Few people know that Ethereum Classic is the original Ethereum blockchain, which “broke off” after the hard fork, a result of hacking the infamous The DAO, and ETC coins turned into ERC-20 tokens. It was necessary for restoring the lost funds, and the main blockchain continued to function as a fork.
Ethereum Classic runs on a Proof-of-Work algorithm, just like Ethereum does at the moment. Supporters of the original blockchain are maintaining the original protocol. This is the main drawback of the platform as the original blockchain limits the cryptocurrency issue to 210 million ETC, while the ETH issue will only decrease over time.
Despite the drawbacks, the Ethereum Classic token ranks 19th by capitalization in the Coinmarketcap rating, which indicates strong community support. However, the outdated PoW algorithm and the scalability lack will not give any benefits to the platform.
This platform uses the Solidity language for smart contracts. The Polkadot ecosystem combines several blockchains into one network, making the platform scalable. These blockchains in the Polkadot network are called parachains. They increase the network bandwidth and also interact with each other. This property is known as interoperability or, In other words, blockchain compatibility.

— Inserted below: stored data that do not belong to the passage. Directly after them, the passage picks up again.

/-
Copyright (c) 2026 the pub-hodgecm-mathlib formalisation cell (harness21).  Prover seat hodgecm-mathlib-LH4-p19 (g0), req620 Track A «(D-RAM) FOUR-FRAME» squad
(STAGE-1b, row (2) of the piece `f_{T₊}`, the (β₂) road (R-36) «PURE-CELL LEDGER»; the diagonal cell below the clean line, row (L-D♭) «D balanced for
`2 ≤ δ ≤ 2d − 2`», mechanism memo `F0/P3c/LH4/LH4-p19/g0/MECH-LDflat.v1.LH4p19g0.md` 8f57960d), 2026-09-04.
-/
import Mathlib.Algebra.BigOperators.Ring.Finset
import HarnessLib

/-!
# Crux `H413`, line LH4 «(D-RAM) FOUR-FRAME» — STAGE-1b, row (2), the (β₂) road (R-36), row (L-D♭), the ABSTRACT HALF: «A CELL IS BALANCED WHEN THE LITERAL HALVES
# EVERY LABEL-FIBRE» — pure finite counting, no field, no lattice

Cell `hodgecm-mathlib` (D-0151), FLOOR 0, crux item H413 = `stmt-HodgeConjecture-24833`, route of record `HCCMUnconditional`; squad F0∕P3c∕LH4; lane
`--supports stmt-HodgeConjecture-24833 --as helper` (count-neutral; pays NO tier-0 row).  THEOREMS ONLY (no `def`, no instance, no notation, no `sorry`, default heartbeats).

WHY (MECH-LDflat v1 §2–§4; reduced models `dcell_d4.v1` ∕ `charsum_d4.v1`, this seat).  Below the clean line (`2 ≤ δ ≤ 2d − 2`) the diagonal cone cell `D` of the (β₂) ledger is
BALANCED on each literal, but NOT through a fixed flip of the line model (★ p861154 ∕ ★ p860839): in the coordinates `(T, V)` of `1∕κ` the LITERAL predicate (the `N_{M∕K♮}`-coset,
`χ_E(V² − V + 1) = c_t`) takes each value on exactly HALF of every orbit `V₀ + 𝔭_F^{d−g}` of the tail-digit shifts, while the LABEL `χ_E(1 − γV)` (`v_F(γ) = g = δ∕2`) is CONSTANT
on those orbits and globally balanced (`Σ_V χ_E(1 − γV) = 0`, conductor `d > d − g`).  THIS FILE is the counting skeleton of that argument, datum-free:
* §1 `two_mul_card_filter_filter_eq_of_fibre_halving` — if on every fibre of `π : X → Y` inside the finite cell `S` the literal `L` holds on exactly half the members
  (`2·#{x ∈ S ∣ πx = y ∧ L x} = #{x ∈ S ∣ πx = y}`), then `L` halves EVERY `π`-saturated part of `S`: `2·#{x ∈ S ∣ Φ(πx) ∧ L x} = #{x ∈ S ∣ Φ(πx)}`.
* §2 HEAD `card_filter_filter_eq_of_fibre_halving` — with a fibre-constant label `ψ ∘ π` that is balanced on the cell (`#{ψ} = #{¬ψ}`), the literal sub-cell is balanced too:
  `#{x ∈ S ∣ L x ∧ ψ(πx)} = #{x ∈ S ∣ L x ∧ ¬ψ(πx)}` — the `cellDiff_t(D) = 0` shape of ★ p861305 §3 once the consumer identifies `S` = the populated-or-not diagonal cell
  presented by `(T, V, fibre)`, `π` = «forget the tail digits of `V`», `L` = the literal's coset predicate, `ψ` = the label class.
* §3 `card_filter_eq_card_filter_not_of_fibre_const` — the balance of `ψ` on `S` from the balance of `ψ` on the base `Y`-set when all `π`-fibres have the same size
  (the consumer gets the base balance from the character sum `Σ χ_E(1 − γV₀) = 0`).
WHAT IS NOT HERE: the presentation of `D` by `(T, V)` and the three dictionaries (literal ∕ populated ∕ label) — the lattice half of (L-D♭), OPEN.
HONEST LABEL.  Count-neutral finite counting; nothing printed is asserted; no census law is stated; `HC_CM` is proved only modulo the 7 printed citations (2 remaining named inputs:
hLiu418 = `stmt-HodgeConjecture-24832`, h413 = `stmt-HodgeConjecture-24833`) until rung 0 closes.
## References
* [Kottwitz1986BaseChangeUnits] R. E. Kottwitz, *Base change for unit elements of Hecke algebras*, Compositio Math. 60 (1986): §1 pp. 240–241 (fixed-lattice counts as orbital integrals).
* [Rogawski1990] J. D. Rogawski, *Automorphic Representations of Unitary Groups in Three Variables*, Ann. of Math. Stud. 123 (1990): §4.9 Prop. 4.9.1 (b) p. 55, §12.2 (κ-signed counts).
* [Serre1979] J.-P. Serre, *Local Fields*, GTM 67 (1979): Ch. XV §2 (conductor of a quadratic character; character sums over `(1 + 𝔭^g)∕(1 + 𝔭^d)`).
-/

set_option autoImplicit false

namespace Summit.HodgeConjecture.HodgeConjecture.Cruxes.H413.F0P3cDyRamCellBalanceOfFibreHalving

open Finset

variable {X Y : Type*} [DecidableEq Y]

/-! ## §1 The literal halves every label-saturated part of the cell -/

/-- **A `π`-SATURATED PART OF THE CELL IS THE UNION OF ITS FIBRES**: `#{x ∈ S ∣ Φ(πx) ∧ p x} = Σ_{y ∈ π(S), Φ y} #{x ∈ S ∣ πx = y ∧ p x}` (★ Mathlib
`sum_card_fiberwise_eq_card_filter`). [cite: Kottwitz1986BaseChangeUnits, §1 pp. 240–241] -/
theorem card_filter_comp_filter_eq_sum (S : Finset X) (π : X → Y) (Φ : Y → Prop) [DecidablePred Φ] (p : X → Prop) [DecidablePred p] :
    ((S.filter fun x => Φ (π x)).filter p).card = ∑ y ∈ (S.image π).filter Φ, ((S.filter p).filter fun x => π x = y).card := by
  rw [sum_card_fiberwise_eq_card_filter (S.filter p) ((S.image π).filter Φ) π]
  congr 1
  ext x
  simp only [mem_filter, mem_image]
  constructor
  · rintro ⟨⟨hxS, hΦ⟩, hp⟩
    exact ⟨⟨hxS, hp⟩, ⟨x, hxS, rfl⟩, hΦ⟩
  · rintro ⟨⟨hxS, hp⟩, -, hΦ⟩
    exact ⟨⟨hxS, hΦ⟩, hp⟩

/-- **THE LITERAL HALVES EVERY LABEL-SATURATED PART.**  If on every `π`-fibre of the finite cell `S` the literal `L` holds on exactly half the members
(`2·#{x ∈ S ∣ L x ∧ πx = y} = #{x ∈ S ∣ πx = y}` for all `y`), then for every predicate `Φ` of the FIBRE: `2·#{x ∈ S ∣ Φ(πx) ∧ L x} = #{x ∈ S ∣ Φ(πx)}`.
[cite: Kottwitz1986BaseChangeUnits, §1 pp. 240–241] [cite: Rogawski1990, §4.9 Prop. 4.9.1 (b) p. 55] -/
theorem two_mul_card_filter_filter_eq_of_fibre_halving (S : Finset X) (π : X → Y) (L : X → Prop) [DecidablePred L]
    (hhalf : ∀ y, 2 * ((S.filter L).filter fun x => π x = y).card = (S.filter fun x => π x = y).card)
    (Φ : Y → Prop) [DecidablePred Φ] :
    2 * ((S.filter fun x => Φ (π x)).filter L).card = (S.filter fun x => Φ (π x)).card := by
  have h1 := card_filter_comp_filter_eq_sum S π Φ L
  have h2 := card_filter_comp_filter_eq_sum S π Φ (fun _ => True)
  rw [filter_true_of_mem (fun _ _ => trivial)] at h2
  simp only [filter_true_of_mem (fun _ _ => trivial)] at h2
  rw [h1, h2, Finset.mul_sum]
  exact sum_congr rfl fun y _ => hhalf y

/-! ## §2 HEAD — a balanced fibre-constant label stays balanced on the literal sub-cell -/

/-- **HEAD — «A CELL IS BALANCED WHEN THE LITERAL HALVES EVERY LABEL-FIBRE».**  Finite cell `S`, fibre map `π : X → Y`, literal `L` holding on exactly half of every
fibre (`hhalf`), label `ψ ∘ π` constant on fibres and balanced on the cell (`hbal : #{x ∈ S ∣ ψ(πx)} = #{x ∈ S ∣ ¬ψ(πx)}`).  THEN the literal sub-cell is balanced:
`#{x ∈ S ∣ ψ(πx) ∧ L x} = #{x ∈ S ∣ ¬ψ(πx) ∧ L x}` — the abstract shape of (L-D♭) `cellDiff_t(D) = 0` below the clean line (MECH-LDflat v1 §3).
[cite: Kottwitz1986BaseChangeUnits, §1 pp. 240–241] [cite: Rogawski1990, §4.9 Prop. 4.9.1 (b) p. 55] [cite: Serre1979, Ch. XV §2] -/
theorem card_filter_filter_eq_of_fibre_halving (S : Finset X) (π : X → Y) (L : X → Prop) [DecidablePred L]
    (hhalf : ∀ y, 2 * ((S.filter L).filter fun x => π x = y).card = (S.filter fun x => π x = y).card)
    (ψ : Y → Prop) [DecidablePred ψ]
    (hbal : (S.filter fun x => ψ (π x)).card = (S.filter fun x => ¬ ψ (π x)).card) :
    ((S.filter fun x => ψ (π x)).filter L).card = ((S.filter fun x => ¬ ψ (π x)).filter L).card := by
  have h1 := two_mul_card_filter_filter_eq_of_fibre_halving S π L hhalf ψ
  have h2 := two_mul_card_filter_filter_eq_of_fibre_halving S π L hhalf (fun y => ¬ ψ y)
  omega

/-! ## §3 The label balance on the cell from the label balance on the base -/

/-- **CONSTANT FIBRES TRANSPORT THE BASE BALANCE**: if every `π`-fibre of `S` over the base set `B` has the same size `k` and `π(S) ⊆ B`, then
`#{x ∈ S ∣ Φ(πx)} = k·#{y ∈ B ∣ Φ y}`; hence `#{y ∈ B ∣ ψ y} = #{y ∈ B ∣ ¬ψ y}` (the base balance, e.g. from a character sum) gives `#{x ∈ S ∣ ψ(πx)} = #{x ∈ S ∣ ¬ψ(πx)}`.
[cite: Serre1979, Ch. XV §2] [cite: Kottwitz1986BaseChangeUnits, §1 pp. 240–241] -/
theorem card_filter_comp_eq_mul_of_fibre_const (S : Finset X) (π : X → Y) (B : Finset Y) (hB : ∀ x ∈ S, π x ∈ B) (k : ℕ)
    (hk : ∀ y ∈ B, (S.filter fun x => π x = y).card = k) (Φ : Y → Prop) [DecidablePred Φ] :
    (S.filter fun x => Φ (π x)).card = k * (B.filter Φ).card := by
  have hmaps : ((S.filter fun x => Φ (π x)) : Set X).MapsTo π (B.filter Φ) := by
    intro x hx
    rw [mem_coe, mem_filter] at hx
    rw [mem_coe, mem_filter]
    exact ⟨hB x hx.1, hx.2⟩
  rw [card_eq_sum_card_fiberwise hmaps]
  have hfib : ∀ y ∈ B.filter Φ, ((S.filter fun x => Φ (π x)).filter fun x => π x = y).card = k := by
    intro y hy
    rw [mem_filter] at hy
    rw [← hk y hy.1]
    congr 1
    ext x
    simp only [mem_filter]
    constructor
    · rintro ⟨⟨hxS, -⟩, hxy⟩; exact ⟨hxS, hxy⟩
    · rintro ⟨hxS, hxy⟩; exact ⟨⟨hxS, by rw [hxy]; exact hy.2⟩, hxy⟩
  rw [sum_const_nat hfib, mul_comm]

/-- **BALANCE ON THE BASE ⟹ BALANCE ON THE CELL** (constant fibre size). [cite: Serre1979, Ch. XV §2] -/
theorem card_filter_eq_card_filter_not_of_fibre_const (S : Finset X) (π : X → Y) (B : Finset Y) (hB : ∀ x ∈ S, π x ∈ B) (k : ℕ)
    (hk : ∀ y ∈ B, (S.filter fun x => π x = y).card = k) (ψ : Y → Prop) [DecidablePred ψ]
    (hbase : (B.filter ψ).card = (B.filter fun y => ¬ ψ y).card) :
    (S.filter fun x => ψ (π x)).card = (S.filter fun x => ¬ ψ (π x)).card := by
  rw [card_filter_comp_eq_mul_of_fibre_const S π B hB k hk ψ, card_filter_comp_eq_mul_of_fibre_const S π B hB k hk (fun y => ¬ ψ y), hbase]

/-! ## §4 (appended) Balance from a label-reversing self-map (the source of `hhalf` and `hbase` in the consumer: multiplication by a fixed non-norm unit) -/

/-- **A LABEL-REVERSING INJECTIVE SELF-MAP BALANCES THE LABEL.**  If `τ : X → X` maps the finite set `B` into itself, is injective on `B`, and REVERSES the label
(`ψ(τ y) ↔ ¬ψ y` on `B`), then `#{y ∈ B ∣ ψ y} = #{y ∈ B ∣ ¬ψ y}`.  (Consumer: `B` = a coset of `(1 + 𝔭^g)∕(1 + 𝔭^d)` or a tail-digit orbit, `τ` = multiplication by a
fixed unit of the subgroup on which `χ_E` is `−1`, `ψ = (χ_E = +1)` — this yields both the fibre halving `hhalf` of §1 and the base balance `hbase` of §3.)
[cite: Serre1979, Ch. XV §2] [cite: Kottwitz1986BaseChangeUnits, §1 pp. 240–241] -/
theorem card_filter_eq_card_filter_not_of_labelReversing (B : Finset X) (τ : X → X) (hτB : ∀ y ∈ B, τ y ∈ B) (hτi : Set.InjOn τ B)
    (ψ : X → Prop) [DecidablePred ψ] (hrev : ∀ y ∈ B, (ψ (τ y) ↔ ¬ ψ y)) :
    (B.filter ψ).card = (B.filter fun y => ¬ ψ y).card := by
  apply le_antisymm
  · refine card_le_card_of_injOn τ (fun y hy => ?_) (hτi.mono (coe_subset.2 (filter_subset _ _)))
    rw [mem_coe, mem_filter] at hy ⊢
    exact ⟨hτB y hy.1, fun h => absurd ((hrev y hy.1).1 h) (not_not.2 hy.2)⟩
  · refine card_le_card_of_injOn τ (fun y hy => ?_) (hτi.mono (coe_subset.2 (filter_subset _ _)))
    rw [mem_coe, mem_filter] at hy ⊢
    exact ⟨hτB y hy.1, by_contra fun h => hy.2 (by simpa using (not_iff_not.2 (hrev y hy.1)).1 h)⟩

/-- **TWICE THE LABELLED PART IS THE WHOLE** — the `hhalf` shape of §1 from a label-reversing self-map: `2·#{y ∈ B ∣ ψ y} = #B`. [cite: Serre1979, Ch. XV §2] -/
theorem two_mul_card_filter_eq_card_of_labelReversing (B : Finset X) (τ : X → X) (hτB : ∀ y ∈ B, τ y ∈ B) (hτi : Set.InjOn τ B)
    (ψ : X → Prop) [DecidablePred ψ] (hrev : ∀ y ∈ B, (ψ (τ y) ↔ ¬ ψ y)) :
    2 * (B.filter ψ).card = B.card := by
  have h := card_filter_eq_card_filter_not_of_labelReversing B τ hτB hτi ψ hrev
  have h2 := card_filter_add_card_filter_not (s := B) ψ
  omega

end Summit.HodgeConjecture.HodgeConjecture.Cruxes.H413.F0P3cDyRamCellBalanceOfFibreHalving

The Polkadot network is segmented, and the parachains are not isolated unlike other blockchain networks such as Bitcoin or Ethereum. They can process transactions in parallel with each other, and if one network is overloaded, the users can use another blockchain for transactions.
Moreover, such architecture allows to optimize individual blockchains for solving specific tasks, for example, identity management or data storage. The decentralized applications based on Polkadot will also be able to interact with each other. Polkadot is one of the main competitors of Ethereum and other similar networks.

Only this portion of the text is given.